[Collected data entries]
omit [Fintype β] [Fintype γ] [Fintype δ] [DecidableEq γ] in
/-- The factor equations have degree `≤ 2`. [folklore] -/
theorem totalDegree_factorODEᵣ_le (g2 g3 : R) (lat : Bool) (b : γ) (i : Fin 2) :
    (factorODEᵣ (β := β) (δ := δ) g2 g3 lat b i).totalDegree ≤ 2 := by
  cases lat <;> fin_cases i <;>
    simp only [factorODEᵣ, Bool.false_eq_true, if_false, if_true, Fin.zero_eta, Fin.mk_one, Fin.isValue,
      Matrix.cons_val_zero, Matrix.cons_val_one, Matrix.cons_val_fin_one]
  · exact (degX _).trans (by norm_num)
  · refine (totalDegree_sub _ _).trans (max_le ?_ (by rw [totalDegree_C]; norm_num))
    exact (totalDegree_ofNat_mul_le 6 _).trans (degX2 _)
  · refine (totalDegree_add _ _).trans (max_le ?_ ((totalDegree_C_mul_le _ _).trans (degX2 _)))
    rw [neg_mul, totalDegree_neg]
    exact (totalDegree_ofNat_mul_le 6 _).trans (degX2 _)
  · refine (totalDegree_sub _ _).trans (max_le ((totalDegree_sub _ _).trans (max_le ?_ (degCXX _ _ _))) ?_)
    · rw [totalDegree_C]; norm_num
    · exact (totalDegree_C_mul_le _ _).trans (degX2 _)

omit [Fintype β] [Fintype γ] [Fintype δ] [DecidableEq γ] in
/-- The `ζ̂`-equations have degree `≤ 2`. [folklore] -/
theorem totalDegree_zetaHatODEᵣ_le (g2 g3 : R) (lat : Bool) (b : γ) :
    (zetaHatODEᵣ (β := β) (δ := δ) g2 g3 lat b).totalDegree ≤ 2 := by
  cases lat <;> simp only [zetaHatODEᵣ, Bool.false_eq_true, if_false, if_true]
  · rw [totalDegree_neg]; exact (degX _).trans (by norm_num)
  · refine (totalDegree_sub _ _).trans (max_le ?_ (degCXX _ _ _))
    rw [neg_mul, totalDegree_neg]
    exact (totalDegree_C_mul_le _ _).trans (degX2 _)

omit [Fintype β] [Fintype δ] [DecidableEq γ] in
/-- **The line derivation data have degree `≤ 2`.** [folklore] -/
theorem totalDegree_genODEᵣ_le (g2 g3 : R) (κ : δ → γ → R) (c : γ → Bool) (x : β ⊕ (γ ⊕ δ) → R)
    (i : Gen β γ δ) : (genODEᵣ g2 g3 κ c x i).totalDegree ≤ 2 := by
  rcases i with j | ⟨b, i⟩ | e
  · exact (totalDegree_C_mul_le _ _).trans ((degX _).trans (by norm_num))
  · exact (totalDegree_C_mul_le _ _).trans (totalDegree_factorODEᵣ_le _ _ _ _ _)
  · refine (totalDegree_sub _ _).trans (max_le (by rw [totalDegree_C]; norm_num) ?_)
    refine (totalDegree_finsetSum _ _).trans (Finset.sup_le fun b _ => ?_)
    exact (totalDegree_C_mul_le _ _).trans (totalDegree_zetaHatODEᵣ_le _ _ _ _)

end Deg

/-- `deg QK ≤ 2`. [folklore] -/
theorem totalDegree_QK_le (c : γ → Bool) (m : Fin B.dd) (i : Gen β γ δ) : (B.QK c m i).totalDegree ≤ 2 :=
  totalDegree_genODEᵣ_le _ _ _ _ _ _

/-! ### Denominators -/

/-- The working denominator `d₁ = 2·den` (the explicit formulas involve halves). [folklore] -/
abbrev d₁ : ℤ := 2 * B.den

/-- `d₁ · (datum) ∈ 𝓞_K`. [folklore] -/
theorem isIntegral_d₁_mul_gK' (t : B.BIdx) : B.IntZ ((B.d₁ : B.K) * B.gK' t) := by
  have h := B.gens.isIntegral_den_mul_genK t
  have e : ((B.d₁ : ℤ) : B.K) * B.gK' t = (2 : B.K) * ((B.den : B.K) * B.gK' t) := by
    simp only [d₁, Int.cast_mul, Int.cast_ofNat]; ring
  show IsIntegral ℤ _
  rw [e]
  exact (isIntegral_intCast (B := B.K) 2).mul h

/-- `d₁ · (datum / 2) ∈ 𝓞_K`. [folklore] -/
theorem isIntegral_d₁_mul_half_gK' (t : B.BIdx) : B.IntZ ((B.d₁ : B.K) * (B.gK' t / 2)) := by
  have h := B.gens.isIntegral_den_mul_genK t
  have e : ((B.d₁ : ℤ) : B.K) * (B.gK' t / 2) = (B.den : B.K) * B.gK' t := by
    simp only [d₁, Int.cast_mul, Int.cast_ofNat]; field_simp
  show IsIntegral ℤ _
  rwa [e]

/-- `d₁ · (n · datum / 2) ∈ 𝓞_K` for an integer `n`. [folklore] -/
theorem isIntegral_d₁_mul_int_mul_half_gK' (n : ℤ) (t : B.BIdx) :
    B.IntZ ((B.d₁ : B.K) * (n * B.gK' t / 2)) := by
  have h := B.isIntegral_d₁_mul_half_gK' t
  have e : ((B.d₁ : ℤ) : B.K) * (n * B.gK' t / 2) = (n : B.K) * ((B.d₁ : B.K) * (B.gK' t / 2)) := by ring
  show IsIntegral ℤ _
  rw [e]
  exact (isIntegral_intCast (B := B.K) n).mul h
==
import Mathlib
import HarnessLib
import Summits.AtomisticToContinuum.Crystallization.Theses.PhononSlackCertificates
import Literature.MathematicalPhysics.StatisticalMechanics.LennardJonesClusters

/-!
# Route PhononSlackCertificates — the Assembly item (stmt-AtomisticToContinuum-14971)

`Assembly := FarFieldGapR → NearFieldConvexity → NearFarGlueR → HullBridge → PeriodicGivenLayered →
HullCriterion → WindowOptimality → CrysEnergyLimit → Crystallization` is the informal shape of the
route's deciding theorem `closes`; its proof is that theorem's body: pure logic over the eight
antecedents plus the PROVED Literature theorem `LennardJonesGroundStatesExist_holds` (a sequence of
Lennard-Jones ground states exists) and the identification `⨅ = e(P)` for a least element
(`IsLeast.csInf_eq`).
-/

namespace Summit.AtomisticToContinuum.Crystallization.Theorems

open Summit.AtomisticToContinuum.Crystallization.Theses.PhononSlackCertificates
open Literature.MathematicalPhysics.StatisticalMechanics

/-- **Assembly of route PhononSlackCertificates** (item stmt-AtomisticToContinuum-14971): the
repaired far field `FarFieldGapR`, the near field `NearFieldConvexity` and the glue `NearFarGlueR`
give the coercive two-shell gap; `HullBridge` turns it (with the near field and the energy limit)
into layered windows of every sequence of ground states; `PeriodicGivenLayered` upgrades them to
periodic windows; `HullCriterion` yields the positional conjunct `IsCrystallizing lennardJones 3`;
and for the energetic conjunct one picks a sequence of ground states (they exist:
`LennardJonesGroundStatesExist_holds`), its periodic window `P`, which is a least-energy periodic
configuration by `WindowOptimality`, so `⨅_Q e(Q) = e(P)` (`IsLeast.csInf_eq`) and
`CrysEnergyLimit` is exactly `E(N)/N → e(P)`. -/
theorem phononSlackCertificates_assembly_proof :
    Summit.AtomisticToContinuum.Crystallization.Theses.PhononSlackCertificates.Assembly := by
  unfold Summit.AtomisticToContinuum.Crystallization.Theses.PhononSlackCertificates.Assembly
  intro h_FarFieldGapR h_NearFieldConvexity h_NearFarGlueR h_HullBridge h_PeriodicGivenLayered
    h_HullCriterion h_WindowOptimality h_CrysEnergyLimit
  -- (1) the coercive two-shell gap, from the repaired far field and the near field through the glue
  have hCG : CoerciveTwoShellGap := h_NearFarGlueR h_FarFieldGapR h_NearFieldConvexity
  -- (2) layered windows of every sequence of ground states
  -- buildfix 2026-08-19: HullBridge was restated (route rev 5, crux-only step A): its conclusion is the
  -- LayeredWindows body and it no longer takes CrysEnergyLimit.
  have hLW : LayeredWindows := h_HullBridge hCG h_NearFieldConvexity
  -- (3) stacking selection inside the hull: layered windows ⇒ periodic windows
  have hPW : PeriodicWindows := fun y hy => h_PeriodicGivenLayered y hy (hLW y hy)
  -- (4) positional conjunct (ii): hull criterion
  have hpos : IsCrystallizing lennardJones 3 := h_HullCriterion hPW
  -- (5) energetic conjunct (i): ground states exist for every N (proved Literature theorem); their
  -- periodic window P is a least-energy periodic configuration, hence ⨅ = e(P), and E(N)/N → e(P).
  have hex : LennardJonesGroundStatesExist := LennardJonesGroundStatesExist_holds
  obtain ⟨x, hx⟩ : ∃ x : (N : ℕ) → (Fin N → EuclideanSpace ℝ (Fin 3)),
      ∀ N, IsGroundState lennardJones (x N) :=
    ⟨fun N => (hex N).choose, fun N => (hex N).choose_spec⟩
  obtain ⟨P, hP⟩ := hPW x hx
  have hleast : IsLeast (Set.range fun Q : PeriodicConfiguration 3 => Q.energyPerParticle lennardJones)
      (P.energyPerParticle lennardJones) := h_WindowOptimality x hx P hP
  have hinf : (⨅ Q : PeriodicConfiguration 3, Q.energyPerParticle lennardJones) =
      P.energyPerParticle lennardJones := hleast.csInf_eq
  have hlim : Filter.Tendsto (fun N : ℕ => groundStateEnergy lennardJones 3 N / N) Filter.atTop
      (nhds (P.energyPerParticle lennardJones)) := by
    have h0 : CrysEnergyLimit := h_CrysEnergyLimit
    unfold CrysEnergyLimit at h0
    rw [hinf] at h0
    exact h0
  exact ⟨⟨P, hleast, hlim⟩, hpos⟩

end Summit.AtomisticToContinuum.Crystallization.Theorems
...
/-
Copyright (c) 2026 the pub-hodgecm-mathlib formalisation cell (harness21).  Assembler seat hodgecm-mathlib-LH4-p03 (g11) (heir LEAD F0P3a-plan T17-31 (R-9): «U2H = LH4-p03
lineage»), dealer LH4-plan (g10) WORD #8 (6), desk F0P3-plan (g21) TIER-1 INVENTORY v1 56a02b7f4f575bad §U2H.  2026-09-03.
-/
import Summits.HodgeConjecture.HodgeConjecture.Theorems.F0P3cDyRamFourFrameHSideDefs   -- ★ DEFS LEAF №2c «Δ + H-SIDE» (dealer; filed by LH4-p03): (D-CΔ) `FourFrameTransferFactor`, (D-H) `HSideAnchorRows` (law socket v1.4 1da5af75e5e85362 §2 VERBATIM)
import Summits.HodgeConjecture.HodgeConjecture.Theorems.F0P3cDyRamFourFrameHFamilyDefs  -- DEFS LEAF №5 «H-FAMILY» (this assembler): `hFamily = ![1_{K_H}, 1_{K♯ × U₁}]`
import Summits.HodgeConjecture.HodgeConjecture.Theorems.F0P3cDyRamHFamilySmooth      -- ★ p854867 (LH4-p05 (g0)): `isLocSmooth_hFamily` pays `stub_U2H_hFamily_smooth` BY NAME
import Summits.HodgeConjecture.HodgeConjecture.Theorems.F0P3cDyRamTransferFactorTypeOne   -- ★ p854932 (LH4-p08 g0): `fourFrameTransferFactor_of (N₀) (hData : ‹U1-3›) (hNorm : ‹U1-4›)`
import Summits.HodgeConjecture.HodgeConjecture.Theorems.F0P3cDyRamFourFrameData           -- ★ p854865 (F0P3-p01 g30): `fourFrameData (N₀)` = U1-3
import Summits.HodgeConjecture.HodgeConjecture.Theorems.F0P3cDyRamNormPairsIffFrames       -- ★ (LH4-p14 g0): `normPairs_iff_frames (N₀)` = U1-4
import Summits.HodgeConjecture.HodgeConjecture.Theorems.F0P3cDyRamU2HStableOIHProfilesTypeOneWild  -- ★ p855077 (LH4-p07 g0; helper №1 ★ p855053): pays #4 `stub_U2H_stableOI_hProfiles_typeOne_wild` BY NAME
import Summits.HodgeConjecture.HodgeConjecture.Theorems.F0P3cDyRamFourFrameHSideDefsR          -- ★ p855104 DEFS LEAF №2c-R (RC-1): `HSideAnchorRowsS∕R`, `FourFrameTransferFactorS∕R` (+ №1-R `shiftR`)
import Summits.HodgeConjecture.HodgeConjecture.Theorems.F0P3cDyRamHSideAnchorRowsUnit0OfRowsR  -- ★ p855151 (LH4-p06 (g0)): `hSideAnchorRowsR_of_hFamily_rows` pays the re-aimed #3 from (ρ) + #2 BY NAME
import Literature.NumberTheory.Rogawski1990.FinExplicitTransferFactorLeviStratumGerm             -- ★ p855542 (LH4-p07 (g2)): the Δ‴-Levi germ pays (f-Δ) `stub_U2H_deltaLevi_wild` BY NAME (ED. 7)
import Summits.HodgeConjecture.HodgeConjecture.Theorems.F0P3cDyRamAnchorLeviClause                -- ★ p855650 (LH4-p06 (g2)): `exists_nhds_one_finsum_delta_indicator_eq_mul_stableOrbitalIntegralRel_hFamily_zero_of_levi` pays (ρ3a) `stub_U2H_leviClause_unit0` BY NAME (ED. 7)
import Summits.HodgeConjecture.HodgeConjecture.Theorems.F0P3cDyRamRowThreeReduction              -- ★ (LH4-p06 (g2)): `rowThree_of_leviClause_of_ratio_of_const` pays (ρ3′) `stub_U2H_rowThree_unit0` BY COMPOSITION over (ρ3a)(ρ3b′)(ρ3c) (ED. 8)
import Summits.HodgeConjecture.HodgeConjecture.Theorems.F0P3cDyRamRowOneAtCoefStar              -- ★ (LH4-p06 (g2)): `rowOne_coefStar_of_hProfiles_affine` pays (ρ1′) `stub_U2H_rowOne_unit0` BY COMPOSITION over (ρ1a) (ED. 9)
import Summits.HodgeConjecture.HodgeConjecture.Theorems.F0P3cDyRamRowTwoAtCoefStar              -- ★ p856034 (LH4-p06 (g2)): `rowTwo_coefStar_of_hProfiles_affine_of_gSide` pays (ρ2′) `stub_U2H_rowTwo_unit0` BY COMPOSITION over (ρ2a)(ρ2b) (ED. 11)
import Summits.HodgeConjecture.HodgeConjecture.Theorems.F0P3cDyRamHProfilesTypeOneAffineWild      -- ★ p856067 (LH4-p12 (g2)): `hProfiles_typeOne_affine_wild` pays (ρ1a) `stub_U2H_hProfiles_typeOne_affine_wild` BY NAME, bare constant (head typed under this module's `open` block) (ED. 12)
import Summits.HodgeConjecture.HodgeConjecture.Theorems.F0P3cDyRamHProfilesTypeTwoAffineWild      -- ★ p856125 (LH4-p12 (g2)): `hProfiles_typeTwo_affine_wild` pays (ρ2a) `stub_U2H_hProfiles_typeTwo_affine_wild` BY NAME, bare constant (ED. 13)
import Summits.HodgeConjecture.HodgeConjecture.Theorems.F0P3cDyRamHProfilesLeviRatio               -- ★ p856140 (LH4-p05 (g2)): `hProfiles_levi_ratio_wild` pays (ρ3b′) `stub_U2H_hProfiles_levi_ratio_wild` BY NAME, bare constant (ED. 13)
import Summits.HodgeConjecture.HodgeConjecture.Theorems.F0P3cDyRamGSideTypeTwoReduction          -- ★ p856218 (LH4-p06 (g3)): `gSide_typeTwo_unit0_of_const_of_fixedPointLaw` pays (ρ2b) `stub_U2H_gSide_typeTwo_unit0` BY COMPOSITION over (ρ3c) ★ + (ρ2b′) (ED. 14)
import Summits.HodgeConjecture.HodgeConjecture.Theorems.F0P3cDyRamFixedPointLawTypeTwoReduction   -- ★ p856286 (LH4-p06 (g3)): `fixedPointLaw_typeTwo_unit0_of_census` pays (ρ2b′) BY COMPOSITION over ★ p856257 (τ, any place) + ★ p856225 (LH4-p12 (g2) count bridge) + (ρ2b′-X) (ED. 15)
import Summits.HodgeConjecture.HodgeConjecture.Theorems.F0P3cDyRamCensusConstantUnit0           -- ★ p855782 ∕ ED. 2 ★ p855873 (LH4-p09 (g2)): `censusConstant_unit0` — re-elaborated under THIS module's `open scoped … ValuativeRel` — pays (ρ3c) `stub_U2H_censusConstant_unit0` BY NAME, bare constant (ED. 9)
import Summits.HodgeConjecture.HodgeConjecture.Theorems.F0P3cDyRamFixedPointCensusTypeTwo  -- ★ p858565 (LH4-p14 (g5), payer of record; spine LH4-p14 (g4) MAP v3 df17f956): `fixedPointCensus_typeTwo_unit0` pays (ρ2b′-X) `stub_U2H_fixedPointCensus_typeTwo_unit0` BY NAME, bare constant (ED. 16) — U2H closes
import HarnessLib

**WHAT IS NEEDED**
Out of the data above, set down the lines from the one with "-- ★ p856125" to the one with "(ρ2b′-X) (ED. 15)", both included, exactly as written and with no additions.

**RESPONSE**
import Summits.HodgeConjecture.HodgeConjecture.Theorems.F0P3cDyRamHProfilesTypeTwoAffineWild      -- ★ p856125 (LH4-p12 (g2)): `hProfiles_typeTwo_affine_wild` pays (ρ2a) `stub_U2H_hProfiles_typeTwo_affine_wild` BY NAME, bare constant (ED. 13)
import Summits.HodgeConjecture.HodgeConjecture.Theorems.F0P3cDyRamHProfilesLeviRatio               -- ★ p856140 (LH4-p05 (g2)): `hProfiles_levi_ratio_wild` pays (ρ3b′) `stub_U2H_hProfiles_levi_ratio_wild` BY NAME, bare constant (ED. 13)
import Summits.HodgeConjecture.HodgeConjecture.Theorems.F0P3cDyRamGSideTypeTwoReduction          -- ★ p856218 (LH4-p06 (g3)): `gSide_typeTwo_unit0_of_const_of_fixedPointLaw` pays (ρ2b) `stub_U2H_gSide_typeTwo_unit0` BY COMPOSITION over (ρ3c) ★ + (ρ2b′) (ED. 14)
import Summits.HodgeConjecture.HodgeConjecture.Theorems.F0P3cDyRamFixedPointLawTypeTwoReduction   -- ★ p856286 (LH4-p06 (g3)): `fixedPointLaw_typeTwo_unit0_of_census` pays (ρ2b′) BY COMPOSITION over ★ p856257 (τ, any place) + ★ p856225 (LH4-p12 (g2) count bridge) + (ρ2b′-X) (ED. 15)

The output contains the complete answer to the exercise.